> [Task instructions] Two lines in the data below mark the range: the one with "have hω0 : 0 ≤ ω := by rw [hω]; positivity" and the one with "have hA's : ∑". Return both, along with every line between them, exactly.

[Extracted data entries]
import Literature.MathematicalPhysics.QuantumFieldTheory.Balaban1983to89.B9Eq349ConjugatedQLetters
import Literature.MathematicalPhysics.QuantumFieldTheory.Balaban1983to89.B9Eq315QLipschitzL2TwoBackgrounds

/-!
# `Balaban1983to89.B9Eq349ConjugatedQLettersTwoBackgrounds` — T. Bałaban, *Propagators for lattice gauge theories in a background field*, Commun. Math.
# Phys. **99** (1985) 389–434 [Balaban1985BackgroundPropagators] (3.15)–(3.16) p. 393, (3.49) p. 399, (3.78)–(3.79) p. 406, (3.83) p. 407, (3.101) p. 414,
# with [Balaban1985Averaging] Proposition 7 p. 43, (124)–(126) p. 36: **THE CONJUGATED TWO-BACKGROUND LETTER OF THE ONE-STEP VECTOR AVERAGING
# `Q(U) − Q(V)` IN `ℓ²`** — `Σ_c‖(Q(U)(w_c•A))(c) − (Q(V)(w_c•A))(c)‖² ≤ ((1 + 2‖κ‖ℓ′)·2d·75497472(d+1)N·δ)²·Σ_b‖A b‖²`, `w_c(b) = e^{κχ′(c₋)}e^{−κχ(b₋)}`,
# `N = (2d+2)L` — the brick the tower file `B9Eq349ConjugatedQTowerLettersTwoBackgrounds` telescopes over the levels

statement-level skeleton of published theorems with citation tags; proofs where landed; nothing here is a claim about the Yang–Mills mass gap

PDF held: `paper:balaban1985-cmp99-background-propagators` (journal page = PDF page + 388): p. 393 (3.15)–(3.16), p. 399 (3.49), p. 407 (3.83) («with the norm
|A′| restricted to the blocks»), p. 414 (3.101) — re-read through the held text and the verbatim quotations of the two suppliers.

CITATION HEADER (lean-in-tree rule 2026-08-18).  Audit cell `pub-balaban`, sub-cell `t4`, NE9 crux team (2): LEAF PROVER 01
(`b2b-balaban-t4-ne9-formalise-leaf-01` gen 90), file 1 of the batch «the `δ_Q` ∕ `δ_Q′` conjuncts of the N52 road (α) END».  WHY: after this lineage's
I-13 `B9Eq326DeltaABlockDecayTowerTwoBackgroundsCurv` (gen 88) the big-block `L²` decay constant of `G₁,k(V) − G₁,k(U)` still DISPLAYS (its `hT2'`) the
CONJUGATED two-background letters `δ_R` (non-local `R_k`) and `δ_Q` ∕ `δ_Q′` — `‖S_F((Q_k(V) − Q_k(U))(S⁻¹f))‖ ≤ δ_Q‖f‖` and the adjoint twin, with `δ_Q`
proportional to the closeness of the two backgrounds (the END is a Lipschitz reading; the cheap split `S_F(Q_V − Q_U)S⁻¹ = [S_FQ_VS⁻¹ − Q_V] − [S_FQ_US⁻¹ − Q_U]
+ [Q_V − Q_U]` is `O(‖κ‖ℓ′)`, not `O(δ)`, hence useless).  This file is the ONE-STEP brick on any torus `T_{LP} → T_P`; the tower telescoping, the reading
on the chain's carriers and the companion shape are the siblings.  TEMPLATES CREDITED: the NE9 OWNER lineage `b2b-balaban-t4-ne9-p1` gen 93
(`B9Eq349ConjugatedQLetters.sum_norm_sq_QtorusLin_conj_le`: the one-family brick by the flat count + the local Lipschitz letter; `norm_ratio_sub_one_le`) and
ne9-leaf-04 (`B9Eq315QLipschitzL2TwoBackgrounds.sum_norm_sq_QtorusLin_sub_QtorusLin_le`: the one-step two-background Hilbert letter, volume-free;
`B9Eq383QSemiLocal`: semi-locality `QtorusLin_congr_local`, the multiplicity count `sum_sum_near_le`).  Print never conjugates `Q(U)`; the device is the
ROUTE's and every constant below is the cell's.

WHAT IS PROVED (sorry-free; proof lane — no `def`; [folklore] finite sums; nothing of [B9]∕[B7] asserted).  Data: the one-step torus `T_{LP} → T_P`, two
backgrounds `U`, `V` with the (3.35)-type letters of `B9Eq315QTorus` (`hα1 hU1 hreg`, `hα1′ hV1 hregV`, `α′ ≤ 1∕128`), multiplicative closeness
`‖U(b)V(b)⁻¹ − 1‖ ≤ δ ≤ 1∕(12288N)`; cut-offs `χ` (fine sites), `χ′` (coarse sites) with the TWO-BLOCK reading `|χ′(c₋) − χ(b₋)| ≤ ℓ′` whenever
`b₋ ∈ B(c₋) ∪ B(c₊)`, window `‖κ‖ℓ′ ≤ 1`.
* `smul_QtorusLin_smul_apply` (linearity: `a•(Q(σ•A))(c) = (Q((aσ)•A))(c)`), `norm_ratio_le` (`‖e^{κχ′(c₋)}e^{−κχ(b₋)}‖ ≤ 1 + 2‖κ‖ℓ′` near `c`),
  **`sum_norm_sq_QtorusLin_sub_QtorusLin_conj_le`** — THE BRICK displayed in the title: per coarse bond TRUNCATE `w_c•A` to the fine bonds based in
  `B(c₋) ∪ B(c₊)` (both `Q`'s are semi-local), bound the `c`-term by the WHOLE `ℓ²` sum of the one-step two-background letter at the truncated input
  (`≤ 2d(Kδ)²·(1 + 2‖κ‖ℓ′)²·Σ_{b near c}‖A b‖²`), then `sum_sum_near_le` (multiplicity `2d`) — no new geometry.
MODEL ∕ DECLARED READINGS.  Those of the two suppliers (`𝔸` a complete normed `ℂ`-algebra with `‖1‖ = 1`; the regularity, smallness and closeness letters
DISPLAYED — [B7] Prop. 2 and the Lipschitz continuity of `U ↦ Ū` NOT proved here).
HONEST SCOPE.  [folklore]; crude constant (`(1 + 2‖κ‖ℓ′)·2d` where `√(2d)` enters twice); one step only; nothing of [B9] Thm 3.1∕3.3∕3.11 or [B7] Prop. 2∕7
asserted, valued or discharged; «NE9 ⇐ the named binders»; NE9 NOT PRINTED ∕ NOT PROVED; NOT summit progress (cell pub-balaban: row NE9 WALLED ON A MODEL
(O-NE9-1; #5 UNRULED); spine PROVED 0∕9; rung (B)+1 on a finite T⁴ — NOT infinite volume, NOT mass gap, NOT BetaPertH, NOT Clay; HONEST DEPENDENCY: continuum YM
on T⁴ ⇐ BetaPertH ∧ nine spine estimates (0/9 proved); BetaPertH ⇐ (D1) ∧ (D4) ∧ CAP+tail; G-an2-4 gates asym, D1 and NE2/3/4).  NEW file; nothing modified.
Net new unproved facts: 0.
-/

noncomputable section

open scoped BigOperators

namespace Literature.MathematicalPhysics.QuantumFieldTheory.Balaban1983to89.B9Eq349ConjugatedQLettersTwoBackgrounds

open B4Sect5Torus (TSite)
open B9SectCLatticeCarrier (Bond shift)
open B7Prop1Explicit (U1 Wcx boxVec)
open B9Eq319QprimeTorus (fineP blockCoord)
open B9Eq315QTorus (perCfg cornerSite QtorusLin)
open B9Eq315QLipschitzL2TwoBackgrounds (sum_norm_sq_QtorusLin_sub_QtorusLin_le)
open B9Eq383QSemiLocal (QtorusLin_congr_local sum_sum_near_le)
open B9Eq349ConjugatedQLetters (norm_ratio_sub_one_le)

variable {d : ℕ} (L : ℕ) [NeZero L]

/-! ## §1 Linearity, the ratio weights, the brick -/

section Brick

variable {𝔸 : Type*} [NormedRing 𝔸] [NormOneClass 𝔸] [NormedAlgebra ℂ 𝔸] [CompleteSpace 𝔸]
  (P : Fin d → ℕ) [∀ i, NeZero (fineP L P i)] (hL : 1 ≤ L)
  (U : Bond d (fineP L P) → 𝔸ˣ) {α : ℝ} (hα1 : α ≤ 1 / 64)
  (hU1 : ∀ (x : B7Prop1Explicit.Site d) (κ : Fin d), perCfg (fineP L P) U x κ ∈ U1 𝔸)
  (hreg : ∀ (y : TSite d P) (κ : Fin d) (r : Fin d → Fin L),
    ‖((Wcx L (perCfg (fineP L P) U) (cornerSite L y) κ (boxVec L r) : 𝔸ˣ) : 𝔸) - 1‖ ≤ α)
  (V : Bond d (fineP L P) → 𝔸ˣ) {α' : ℝ} (hα1' : α' ≤ 1 / 64)
  (hV1 : ∀ (x : B7Prop1Explicit.Site d) (κ : Fin d), perCfg (fineP L P) V x κ ∈ U1 𝔸)
  (hregV : ∀ (y : TSite d P) (κ : Fin d) (r : Fin d → Fin L),
    ‖((Wcx L (perCfg (fineP L P) V) (cornerSite L y) κ (boxVec L r) : 𝔸ˣ) : 𝔸) - 1‖ ≤ α')
  (hα' : α' ≤ 1 / 128)
  {δ : ℝ} (hδ : 0 ≤ δ) (hδmax : δ ≤ 1 / (12288 * ((2 * (d * L) + L + L : ℕ) : ℝ)))
  (hUVδ : ∀ b : Bond d (fineP L P), ‖((U b : 𝔸ˣ) : 𝔸) * (((V b)⁻¹ : 𝔸ˣ) : 𝔸) - 1‖ ≤ δ)
  {κ : ℂ} {χ : TSite d (fineP L P) → ℝ} {χ' : TSite d P → ℝ} {ℓ' : ℝ} (hℓ' : 0 ≤ ℓ')
  (hχ' : ∀ (c : Bond d P) (b : Bond d (fineP L P)), (blockCoord L P b.1 = c.1 ∨ blockCoord L P b.1 = shift c.2 c.1) → |χ' c.1 - χ b.1| ≤ ℓ')
  (hwin : ‖κ‖ * ℓ' ≤ 1)

omit [NeZero L] in
/-- **LINEARITY**: `a•(Q(U)(σ•A))(c) = (Q(U)((a·σ)•A))(c)` — the outer weight at the coarse bond moves inside. [folklore]
[cite: Balaban1985BackgroundPropagators, (3.15) p.393, (3.101) p.414] -/
theorem smul_QtorusLin_smul_apply (a : ℂ) (σ : Bond d (fineP L P) → ℂ) (A : Bond d (fineP L P) → 𝔸) (c : Bond d P) :
    a • QtorusLin L P hL U hα1 hU1 hreg (fun b => σ b • A b) c = QtorusLin L P hL U hα1 hU1 hreg (fun b => (a * σ b) • A b) c := by
  have hfun : (a • fun b => σ b • A b) = fun b => (a * σ b) • A b := by
    funext b; simp only [Pi.smul_apply, smul_smul]
  rw [← Pi.smul_apply a, ← LinearMap.map_smul, hfun]

omit [NeZero L] in
/-- **`‖e^{κa}·e^{−κb}‖ ≤ 1 + 2‖κ‖ℓ′`** for `|a − b| ≤ ℓ′` in the window `‖κ‖ℓ′ ≤ 1` (gen 93's `norm_ratio_sub_one_le` plus the triangle inequality).
[folklore] [cite: Balaban1985BackgroundPropagators, (3.49) p.399] -/
theorem norm_ratio_le {a b : ℝ} (hab : |a - b| ≤ ℓ') (hwin : ‖κ‖ * ℓ' ≤ 1) :
    ‖Complex.exp (κ * (a : ℂ)) * Complex.exp (-(κ * (b : ℂ)))‖ ≤ 1 + 2 * (‖κ‖ * ℓ') := by
  have h := norm_ratio_sub_one_le hab hwin
  have h1 := norm_le_norm_add_norm_sub' (Complex.exp (κ * (a : ℂ)) * Complex.exp (-(κ * (b : ℂ)))) 1
  rw [norm_one] at h1
  linarith

include hα' hδ hδmax hUVδ hℓ' hχ' hwin in
/-- **THE BRICK — the conjugated two-background one-step letter in `ℓ²`**: `Σ_c ‖(Q(U)(w_c•A))(c) − (Q(V)(w_c•A))(c)‖² ≤
((1 + 2‖κ‖ℓ′)·2d·75497472(d+1)N·δ)²·Σ_b ‖A b‖²`, `w_c(b) = e^{κχ′(c₋)}e^{−κχ(b₋)}`.  Per coarse bond: truncate `w_c•A` to the fine bonds based in
`B(c₋) ∪ B(c₊)` (`QtorusLin_congr_local` for both backgrounds), bound the single `c`-term by the whole `ℓ²` sum of `sum_norm_sq_QtorusLin_sub_QtorusLin_le`
at the truncated input, `‖w_c‖ ≤ 1 + 2‖κ‖ℓ′` there (`norm_ratio_le`); then `sum_sum_near_le`.
[cite: Balaban1985BackgroundPropagators, (3.15)–(3.16) p.393, (3.49) p.399, (3.78)–(3.79) p.406, (3.83) p.407, (3.101) p.414; Balaban1985Averaging, Proposition 7 p.43, (124)–(126) p.36] -/
theorem sum_norm_sq_QtorusLin_sub_QtorusLin_conj_le (A : Bond d (fineP L P) → 𝔸) :
    ∑ c : Bond d P, ‖QtorusLin L P hL U hα1 hU1 hreg
          (fun b => (Complex.exp (κ * (χ' c.1 : ℂ)) * Complex.exp (-(κ * (χ b.1 : ℂ)))) • A b) c -
        QtorusLin L P hL V hα1' hV1 hregV
          (fun b => (Complex.exp (κ * (χ' c.1 : ℂ)) * Complex.exp (-(κ * (χ b.1 : ℂ)))) • A b) c‖ ^ 2 ≤
      ((1 + 2 * (‖κ‖ * ℓ')) * (2 * d) * (75497472 * ((d : ℝ) + 1) * ((2 * (d * L) + L + L : ℕ) : ℝ) * δ)) ^ 2 *
        ∑ b : Bond d (fineP L P), ‖A b‖ ^ 2 := by
  classical
  set K : ℝ := 75497472 * ((d : ℝ) + 1) * ((2 * (d * L) + L + L : ℕ) : ℝ) * δ with hK
  have hK0 : 0 ≤ K := by rw [hK]; positivity
  set ω : ℝ := 1 + 2 * (‖κ‖ * ℓ') with hω
  have hω0 : 0 ≤ ω := by rw [hω]; positivity
  -- the ratio weights and their size near `c`
  set r : Bond d P → Bond d (fineP L P) → ℂ := fun c b => Complex.exp (κ * (χ' c.1 : ℂ)) * Complex.exp (-(κ * (χ b.1 : ℂ))) with hr
  have hrω : ∀ (c : Bond d P) (b : Bond d (fineP L P)), (blockCoord L P b.1 = c.1 ∨ blockCoord L P b.1 = shift c.2 c.1) → ‖r c b‖ ≤ ω :=
    fun c b hb => norm_ratio_le (κ := κ) (hχ' c b hb) hwin
  -- the local sizes of `A`
  set s : Bond d P → ℝ := fun c => Real.sqrt (∑ b ∈ Finset.univ.filter
    (fun b : Bond d (fineP L P) => blockCoord L P b.1 = c.1 ∨ blockCoord L P b.1 = shift c.2 c.1), ‖A b‖ ^ 2) with hs
  have hsc : ∀ c : Bond d P, s c ^ 2 = ∑ b ∈ Finset.univ.filter
      (fun b : Bond d (fineP L P) => blockCoord L P b.1 = c.1 ∨ blockCoord L P b.1 = shift c.2 c.1), ‖A b‖ ^ 2 := fun c =>
    Real.sq_sqrt (Finset.sum_nonneg fun _ _ => sq_nonneg _)
  -- (i) pointwise on the coarse bonds: truncation + the whole `ℓ²` letter
  have hpt : ∀ c : Bond d P, ‖QtorusLin L P hL U hα1 hU1 hreg (fun b => r c b • A b) c - QtorusLin L P hL V hα1' hV1 hregV (fun b => r c b • A b) c‖ ^ 2 ≤
      2 * d * K ^ 2 * (ω ^ 2 * s c ^ 2) := by
    intro c
    set A' : Bond d (fineP L P) → 𝔸 := fun b =>
      if blockCoord L P b.1 = c.1 ∨ blockCoord L P b.1 = shift c.2 c.1 then r c b • A b else 0 with hA'
    have hAA' : ∀ b : Bond d (fineP L P), (blockCoord L P b.1 = c.1 ∨ blockCoord L P b.1 = shift c.2 c.1) → r c b • A b = A' b :=
      fun b hb => by rw [hA']; dsimp only; rw [if_pos hb]
    have hA'g : ∀ b, ‖A' b‖ ^ 2 ≤ ω ^ 2 * (if blockCoord L P b.1 = c.1 ∨ blockCoord L P b.1 = shift c.2 c.1 then ‖A b‖ ^ 2 else 0) := fun b => by
      rw [hA']; dsimp only
      split_ifs with hb
      · rw [← mul_pow]
        exact pow_le_pow_left₀ (norm_nonneg _) ((norm_smul_le _ _).trans (mul_le_mul_of_nonneg_right (hrω c b hb) (norm_nonneg _))) 2
      · rw [norm_zero, zero_pow two_ne_zero, mul_zero]
    have hA's : ∑ b, ‖A' b‖ ^ 2 ≤ ω ^ 2 * s c ^ 2 := by
      calc ∑ b, ‖A' b‖ ^ 2 ≤ ∑ b, ω ^ 2 * (if blockCoord L P b.1 = c.1 ∨ blockCoord L P b.1 = shift c.2 c.1 then ‖A b‖ ^ 2 else 0) :=
            Finset.sum_le_sum fun b _ => hA'g b
        _ = ω ^ 2 * s c ^ 2 := by rw [← Finset.mul_sum, ← Finset.sum_filter, hsc c]
    rw [QtorusLin_congr_local L P hL U hα1 hU1 hreg c hAA', QtorusLin_congr_local L P hL V hα1' hV1 hregV c hAA']
    have hglob := sum_norm_sq_QtorusLin_sub_QtorusLin_le L P hL U hα1 hU1 hreg V hα1' hV1 hregV hα' hδ hδmax hUVδ A'
    rw [← hK] at hglob
    calc ‖QtorusLin L P hL U hα1 hU1 hreg A' c - QtorusLin L P hL V hα1' hV1 hregV A' c‖ ^ 2
        ≤ ∑ c' : Bond d P, ‖QtorusLin L P hL U hα1 hU1 hreg A' c' - QtorusLin L P hL V hα1' hV1 hregV A' c'‖ ^ 2 :=
          Finset.single_le_sum (f := fun c' => ‖QtorusLin L P hL U hα1 hU1 hreg A' c' - QtorusLin L P hL V hα1' hV1 hregV A' c'‖ ^ 2)
            (fun _ _ => sq_nonneg _) (Finset.mem_univ c)
      _ ≤ 2 * d * K ^ 2 * ∑ b, ‖A' b‖ ^ 2 := hglob
      _ ≤ 2 * d * K ^ 2 * (ω ^ 2 * s c ^ 2) := mul_le_mul_of_nonneg_left hA's (by positivity)
  -- (ii) the global count
  have hS1 : ∑ c : Bond d P, s c ^ 2 ≤ 2 * d * ∑ b : Bond d (fineP L P), ‖A b‖ ^ 2 := by
    rw [Finset.sum_congr rfl fun c _ => hsc c]
    exact sum_sum_near_le L P (fun b => ‖A b‖ ^ 2) fun _ => sq_nonneg _
  -- (iii) assemble
  calc ∑ c : Bond d P, ‖QtorusLin L P hL U hα1 hU1 hreg (fun b => r c b • A b) c - QtorusLin L P hL V hα1' hV1 hregV (fun b => r c b • A b) c‖ ^ 2
      ≤ ∑ c : Bond d P, 2 * d * K ^ 2 * (ω ^ 2 * s c ^ 2) := Finset.sum_le_sum fun c _ => hpt c
    _ = 2 * d * K ^ 2 * ω ^ 2 * ∑ c : Bond d P, s c ^ 2 := by rw [Finset.mul_sum]; exact Finset.sum_congr rfl fun c _ => by ring
    _ ≤ 2 * d * K ^ 2 * ω ^ 2 * (2 * d * ∑ b : Bond d (fineP L P), ‖A b‖ ^ 2) := mul_le_mul_of_nonneg_left hS1 (by positivity)
    _ = (ω * (2 * d) * K) ^ 2 * ∑ b : Bond d (fineP L P), ‖A b‖ ^ 2 := by ring

end Brick

end Literature.MathematicalPhysics.QuantumFieldTheory.Balaban1983to89.B9Eq349ConjugatedQLettersTwoBackgrounds

end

> [Final answer]
  have hω0 : 0 ≤ ω := by rw [hω]; positivity
  -- the ratio weights and their size near `c`
  set r : Bond d P → Bond d (fineP L P) → ℂ := fun c b => Complex.exp (κ * (χ' c.1 : ℂ)) * Complex.exp (-(κ * (χ b.1 : ℂ))) with hr
  have hrω : ∀ (c : Bond d P) (b : Bond d (fineP L P)), (blockCoord L P b.1 = c.1 ∨ blockCoord L P b.1 = shift c.2 c.1) → ‖r c b‖ ≤ ω :=
    fun c b hb => norm_ratio_le (κ := κ) (hχ' c b hb) hwin
  -- the local sizes of `A`
  set s : Bond d P → ℝ := fun c => Real.sqrt (∑ b ∈ Finset.univ.filter
    (fun b : Bond d (fineP L P) => blockCoord L P b.1 = c.1 ∨ blockCoord L P b.1 = shift c.2 c.1), ‖A b‖ ^ 2) with hs
  have hsc : ∀ c : Bond d P, s c ^ 2 = ∑ b ∈ Finset.univ.filter
      (fun b : Bond d (fineP L P) => blockCoord L P b.1 = c.1 ∨ blockCoord L P b.1 = shift c.2 c.1), ‖A b‖ ^ 2 := fun c =>
    Real.sq_sqrt (Finset.sum_nonneg fun _ _ => sq_nonneg _)
  -- (i) pointwise on the coarse bonds: truncation + the whole `ℓ²` letter
  have hpt : ∀ c : Bond d P, ‖QtorusLin L P hL U hα1 hU1 hreg (fun b => r c b • A b) c - QtorusLin L P hL V hα1' hV1 hregV (fun b => r c b • A b) c‖ ^ 2 ≤
      2 * d * K ^ 2 * (ω ^ 2 * s c ^ 2) := by
    intro c
    set A' : Bond d (fineP L P) → 𝔸 := fun b =>
      if blockCoord L P b.1 = c.1 ∨ blockCoord L P b.1 = shift c.2 c.1 then r c b • A b else 0 with hA'
    have hAA' : ∀ b : Bond d (fineP L P), (blockCoord L P b.1 = c.1 ∨ blockCoord L P b.1 = shift c.2 c.1) → r c b • A b = A' b :=
      fun b hb => by rw [hA']; dsimp only; rw [if_pos hb]
    have hA'g : ∀ b, ‖A' b‖ ^ 2 ≤ ω ^ 2 * (if blockCoord L P b.1 = c.1 ∨ blockCoord L P b.1 = shift c.2 c.1 then ‖A b‖ ^ 2 else 0) := fun b => by
      rw [hA']; dsimp only
      split_ifs with hb
      · rw [← mul_pow]
        exact pow_le_pow_left₀ (norm_nonneg _) ((norm_smul_le _ _).trans (mul_le_mul_of_nonneg_right (hrω c b hb) (norm_nonneg _))) 2
      · rw [norm_zero, zero_pow two_ne_zero, mul_zero]
    have hA's : ∑ b, ‖A' b‖ ^ 2 ≤ ω ^ 2 * s c ^ 2 := by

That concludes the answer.